- Opening Delimiter -
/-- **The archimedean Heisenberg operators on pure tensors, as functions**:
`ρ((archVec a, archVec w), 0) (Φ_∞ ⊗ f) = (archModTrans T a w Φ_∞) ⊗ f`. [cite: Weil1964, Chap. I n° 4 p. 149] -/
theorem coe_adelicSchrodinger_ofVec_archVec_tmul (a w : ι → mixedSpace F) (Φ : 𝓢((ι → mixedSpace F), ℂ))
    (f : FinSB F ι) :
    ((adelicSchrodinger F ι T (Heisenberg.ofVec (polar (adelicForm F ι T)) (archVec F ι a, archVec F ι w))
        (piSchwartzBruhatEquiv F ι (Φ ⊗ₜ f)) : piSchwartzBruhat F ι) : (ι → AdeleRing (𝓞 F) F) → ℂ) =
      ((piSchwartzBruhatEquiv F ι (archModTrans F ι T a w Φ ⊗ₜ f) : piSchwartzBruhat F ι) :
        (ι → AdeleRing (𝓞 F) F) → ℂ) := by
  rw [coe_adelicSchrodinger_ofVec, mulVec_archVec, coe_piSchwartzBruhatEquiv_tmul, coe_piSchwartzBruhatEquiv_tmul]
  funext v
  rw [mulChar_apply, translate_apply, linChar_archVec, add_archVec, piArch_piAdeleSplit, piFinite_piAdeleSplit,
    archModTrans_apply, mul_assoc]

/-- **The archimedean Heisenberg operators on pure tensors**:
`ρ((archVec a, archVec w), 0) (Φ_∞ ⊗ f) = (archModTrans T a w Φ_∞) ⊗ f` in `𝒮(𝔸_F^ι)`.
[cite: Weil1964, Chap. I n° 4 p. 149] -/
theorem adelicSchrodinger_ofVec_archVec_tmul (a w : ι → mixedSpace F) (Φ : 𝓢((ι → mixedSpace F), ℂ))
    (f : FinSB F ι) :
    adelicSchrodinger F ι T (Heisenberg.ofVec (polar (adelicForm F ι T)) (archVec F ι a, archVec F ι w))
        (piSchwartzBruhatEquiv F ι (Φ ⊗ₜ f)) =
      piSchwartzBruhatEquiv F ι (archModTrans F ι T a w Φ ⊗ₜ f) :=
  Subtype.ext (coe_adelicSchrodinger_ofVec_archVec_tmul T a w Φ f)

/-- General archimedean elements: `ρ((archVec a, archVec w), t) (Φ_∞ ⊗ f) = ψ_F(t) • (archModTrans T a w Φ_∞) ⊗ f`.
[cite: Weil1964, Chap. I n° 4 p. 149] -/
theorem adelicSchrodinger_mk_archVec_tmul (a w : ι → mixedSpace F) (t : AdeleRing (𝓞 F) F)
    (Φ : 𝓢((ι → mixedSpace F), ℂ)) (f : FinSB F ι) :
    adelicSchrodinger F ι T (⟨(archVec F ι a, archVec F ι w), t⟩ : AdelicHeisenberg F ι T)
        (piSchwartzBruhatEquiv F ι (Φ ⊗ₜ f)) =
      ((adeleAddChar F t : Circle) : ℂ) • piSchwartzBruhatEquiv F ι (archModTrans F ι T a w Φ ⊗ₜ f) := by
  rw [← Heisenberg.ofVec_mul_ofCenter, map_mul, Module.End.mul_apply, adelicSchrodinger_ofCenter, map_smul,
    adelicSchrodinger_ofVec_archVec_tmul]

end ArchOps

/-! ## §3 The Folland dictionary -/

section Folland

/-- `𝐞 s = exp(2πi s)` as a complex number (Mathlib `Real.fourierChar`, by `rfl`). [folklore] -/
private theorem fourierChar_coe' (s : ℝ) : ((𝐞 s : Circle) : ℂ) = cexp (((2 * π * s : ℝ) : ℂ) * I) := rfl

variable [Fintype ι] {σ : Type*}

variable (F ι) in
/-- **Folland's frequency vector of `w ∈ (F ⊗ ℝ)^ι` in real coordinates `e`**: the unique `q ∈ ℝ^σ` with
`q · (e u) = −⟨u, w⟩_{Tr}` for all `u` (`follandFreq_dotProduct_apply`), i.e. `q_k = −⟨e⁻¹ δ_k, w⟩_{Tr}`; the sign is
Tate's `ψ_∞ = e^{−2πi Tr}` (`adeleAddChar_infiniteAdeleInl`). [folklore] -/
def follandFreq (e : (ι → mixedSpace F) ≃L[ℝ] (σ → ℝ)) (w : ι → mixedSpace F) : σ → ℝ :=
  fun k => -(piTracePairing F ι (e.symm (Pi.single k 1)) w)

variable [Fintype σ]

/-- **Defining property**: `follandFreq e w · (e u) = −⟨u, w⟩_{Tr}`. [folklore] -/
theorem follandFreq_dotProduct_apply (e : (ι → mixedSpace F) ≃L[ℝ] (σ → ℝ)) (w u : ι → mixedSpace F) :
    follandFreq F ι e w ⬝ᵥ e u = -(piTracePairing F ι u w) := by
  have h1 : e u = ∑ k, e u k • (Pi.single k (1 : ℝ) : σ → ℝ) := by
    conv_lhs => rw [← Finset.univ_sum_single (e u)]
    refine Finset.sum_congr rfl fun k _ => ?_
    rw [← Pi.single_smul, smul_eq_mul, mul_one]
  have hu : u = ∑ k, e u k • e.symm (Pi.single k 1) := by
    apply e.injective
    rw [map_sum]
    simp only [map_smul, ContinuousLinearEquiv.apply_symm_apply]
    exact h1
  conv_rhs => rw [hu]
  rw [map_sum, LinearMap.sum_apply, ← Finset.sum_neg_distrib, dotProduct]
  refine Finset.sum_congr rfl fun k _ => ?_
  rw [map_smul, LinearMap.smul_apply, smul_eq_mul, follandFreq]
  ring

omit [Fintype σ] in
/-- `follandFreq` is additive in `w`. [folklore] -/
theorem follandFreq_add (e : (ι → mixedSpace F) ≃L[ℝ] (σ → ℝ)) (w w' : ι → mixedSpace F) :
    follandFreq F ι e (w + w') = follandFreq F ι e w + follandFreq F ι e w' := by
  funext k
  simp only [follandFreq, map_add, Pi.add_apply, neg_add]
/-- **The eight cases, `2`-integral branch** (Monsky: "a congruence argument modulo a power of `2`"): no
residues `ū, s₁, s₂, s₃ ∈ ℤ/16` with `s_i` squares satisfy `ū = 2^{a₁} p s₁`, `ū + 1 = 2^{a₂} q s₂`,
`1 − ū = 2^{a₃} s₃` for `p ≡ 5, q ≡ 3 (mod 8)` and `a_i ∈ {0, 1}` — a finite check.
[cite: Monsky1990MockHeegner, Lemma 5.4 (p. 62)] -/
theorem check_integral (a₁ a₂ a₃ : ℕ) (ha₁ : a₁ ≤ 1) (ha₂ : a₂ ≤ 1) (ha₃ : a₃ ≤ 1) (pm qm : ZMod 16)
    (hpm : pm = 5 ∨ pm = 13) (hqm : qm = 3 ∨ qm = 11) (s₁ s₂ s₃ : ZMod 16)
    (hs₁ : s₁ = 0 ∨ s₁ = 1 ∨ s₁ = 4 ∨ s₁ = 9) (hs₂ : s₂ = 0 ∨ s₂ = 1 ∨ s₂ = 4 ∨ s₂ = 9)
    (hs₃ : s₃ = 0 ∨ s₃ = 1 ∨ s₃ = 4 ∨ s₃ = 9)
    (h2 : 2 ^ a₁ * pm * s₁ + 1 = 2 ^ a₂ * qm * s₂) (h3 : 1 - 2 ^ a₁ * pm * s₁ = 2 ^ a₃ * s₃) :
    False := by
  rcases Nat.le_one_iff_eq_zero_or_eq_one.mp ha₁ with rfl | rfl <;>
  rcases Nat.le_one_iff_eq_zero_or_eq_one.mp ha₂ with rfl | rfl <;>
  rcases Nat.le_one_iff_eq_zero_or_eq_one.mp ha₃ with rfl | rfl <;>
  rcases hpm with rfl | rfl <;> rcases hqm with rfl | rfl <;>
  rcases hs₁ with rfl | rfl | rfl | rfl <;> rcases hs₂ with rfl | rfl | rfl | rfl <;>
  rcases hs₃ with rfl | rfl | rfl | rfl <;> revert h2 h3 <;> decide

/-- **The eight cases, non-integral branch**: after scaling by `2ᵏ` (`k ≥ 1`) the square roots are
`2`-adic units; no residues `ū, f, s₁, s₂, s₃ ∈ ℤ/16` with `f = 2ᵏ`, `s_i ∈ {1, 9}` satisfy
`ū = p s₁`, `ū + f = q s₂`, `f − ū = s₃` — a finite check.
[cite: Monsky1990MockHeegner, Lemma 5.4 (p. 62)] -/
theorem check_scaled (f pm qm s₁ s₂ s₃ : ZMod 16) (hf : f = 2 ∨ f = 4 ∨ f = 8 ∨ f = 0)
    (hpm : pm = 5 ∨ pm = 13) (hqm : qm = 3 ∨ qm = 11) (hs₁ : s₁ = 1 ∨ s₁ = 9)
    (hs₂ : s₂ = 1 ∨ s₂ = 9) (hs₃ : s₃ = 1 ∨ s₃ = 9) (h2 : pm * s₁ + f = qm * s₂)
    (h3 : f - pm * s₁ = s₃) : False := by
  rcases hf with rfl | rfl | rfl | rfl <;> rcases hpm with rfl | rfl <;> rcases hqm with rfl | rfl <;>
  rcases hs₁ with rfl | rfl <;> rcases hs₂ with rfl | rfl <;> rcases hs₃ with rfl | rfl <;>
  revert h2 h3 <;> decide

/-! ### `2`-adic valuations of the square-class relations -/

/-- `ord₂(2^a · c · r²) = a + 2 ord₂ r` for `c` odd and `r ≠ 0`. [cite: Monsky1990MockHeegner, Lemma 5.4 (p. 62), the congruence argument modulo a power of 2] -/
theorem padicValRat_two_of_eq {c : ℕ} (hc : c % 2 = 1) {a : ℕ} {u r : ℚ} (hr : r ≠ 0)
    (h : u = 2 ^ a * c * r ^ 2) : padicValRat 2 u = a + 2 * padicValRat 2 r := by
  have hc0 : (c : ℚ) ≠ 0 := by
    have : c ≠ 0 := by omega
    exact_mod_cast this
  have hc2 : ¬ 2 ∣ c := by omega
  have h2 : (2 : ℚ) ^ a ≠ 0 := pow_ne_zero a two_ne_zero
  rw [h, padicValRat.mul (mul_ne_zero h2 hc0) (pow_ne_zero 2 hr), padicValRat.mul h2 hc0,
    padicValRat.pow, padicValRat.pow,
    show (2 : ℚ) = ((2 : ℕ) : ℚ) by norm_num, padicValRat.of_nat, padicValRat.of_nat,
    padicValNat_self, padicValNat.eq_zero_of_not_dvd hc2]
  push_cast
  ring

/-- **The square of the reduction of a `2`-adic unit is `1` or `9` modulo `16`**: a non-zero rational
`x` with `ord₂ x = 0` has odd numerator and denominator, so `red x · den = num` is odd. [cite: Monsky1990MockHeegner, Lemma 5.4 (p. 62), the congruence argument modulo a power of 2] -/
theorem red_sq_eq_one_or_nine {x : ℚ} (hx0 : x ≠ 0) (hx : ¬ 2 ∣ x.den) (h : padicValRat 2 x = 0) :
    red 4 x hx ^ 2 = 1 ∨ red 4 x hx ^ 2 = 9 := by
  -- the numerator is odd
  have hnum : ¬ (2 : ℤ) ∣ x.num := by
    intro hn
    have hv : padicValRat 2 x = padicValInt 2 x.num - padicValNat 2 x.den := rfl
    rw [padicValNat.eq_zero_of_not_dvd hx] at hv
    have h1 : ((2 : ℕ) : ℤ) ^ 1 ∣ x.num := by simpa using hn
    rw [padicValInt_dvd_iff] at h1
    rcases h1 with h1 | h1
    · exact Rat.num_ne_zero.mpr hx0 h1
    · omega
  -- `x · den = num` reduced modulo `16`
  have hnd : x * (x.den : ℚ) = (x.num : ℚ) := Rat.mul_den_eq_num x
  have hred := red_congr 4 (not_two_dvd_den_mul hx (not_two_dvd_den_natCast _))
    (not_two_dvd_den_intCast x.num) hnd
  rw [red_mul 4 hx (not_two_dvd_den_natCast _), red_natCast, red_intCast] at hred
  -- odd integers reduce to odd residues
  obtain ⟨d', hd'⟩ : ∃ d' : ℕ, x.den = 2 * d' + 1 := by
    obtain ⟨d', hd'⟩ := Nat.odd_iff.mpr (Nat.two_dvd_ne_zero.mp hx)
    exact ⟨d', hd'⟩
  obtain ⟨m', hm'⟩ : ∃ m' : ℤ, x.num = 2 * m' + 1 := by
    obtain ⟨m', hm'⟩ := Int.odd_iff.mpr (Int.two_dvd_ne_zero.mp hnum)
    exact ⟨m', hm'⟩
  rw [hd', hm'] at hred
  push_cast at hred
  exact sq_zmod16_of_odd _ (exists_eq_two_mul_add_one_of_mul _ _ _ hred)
- Closing Delimiter -
* [Task to complete] The required output is the line holding "(h : padicValRat" plus every line after it in the data, reproduced exactly.

* [Answer for this exercise]
theorem red_sq_eq_one_or_nine {x : ℚ} (hx0 : x ≠ 0) (hx : ¬ 2 ∣ x.den) (h : padicValRat 2 x = 0) :
    red 4 x hx ^ 2 = 1 ∨ red 4 x hx ^ 2 = 9 := by
  -- the numerator is odd
  have hnum : ¬ (2 : ℤ) ∣ x.num := by
    intro hn
    have hv : padicValRat 2 x = padicValInt 2 x.num - padicValNat 2 x.den := rfl
    rw [padicValNat.eq_zero_of_not_dvd hx] at hv
    have h1 : ((2 : ℕ) : ℤ) ^ 1 ∣ x.num := by simpa using hn
    rw [padicValInt_dvd_iff] at h1
    rcases h1 with h1 | h1
    · exact Rat.num_ne_zero.mpr hx0 h1
    · omega
  -- `x · den = num` reduced modulo `16`
  have hnd : x * (x.den : ℚ) = (x.num : ℚ) := Rat.mul_den_eq_num x
  have hred := red_congr 4 (not_two_dvd_den_mul hx (not_two_dvd_den_natCast _))
    (not_two_dvd_den_intCast x.num) hnd
  rw [red_mul 4 hx (not_two_dvd_den_natCast _), red_natCast, red_intCast] at hred
  -- odd integers reduce to odd residues
  obtain ⟨d', hd'⟩ : ∃ d' : ℕ, x.den = 2 * d' + 1 := by
    obtain ⟨d', hd'⟩ := Nat.odd_iff.mpr (Nat.two_dvd_ne_zero.mp hx)
    exact ⟨d', hd'⟩
  obtain ⟨m', hm'⟩ : ∃ m' : ℤ, x.num = 2 * m' + 1 := by
    obtain ⟨m', hm'⟩ := Int.odd_iff.mpr (Int.two_dvd_ne_zero.mp hnum)
    exact ⟨m', hm'⟩
  rw [hd', hm'] at hred
  push_cast at hred
  exact sq_zmod16_of_odd _ (exists_eq_two_mul_add_one_of_mul _ _ _ hred)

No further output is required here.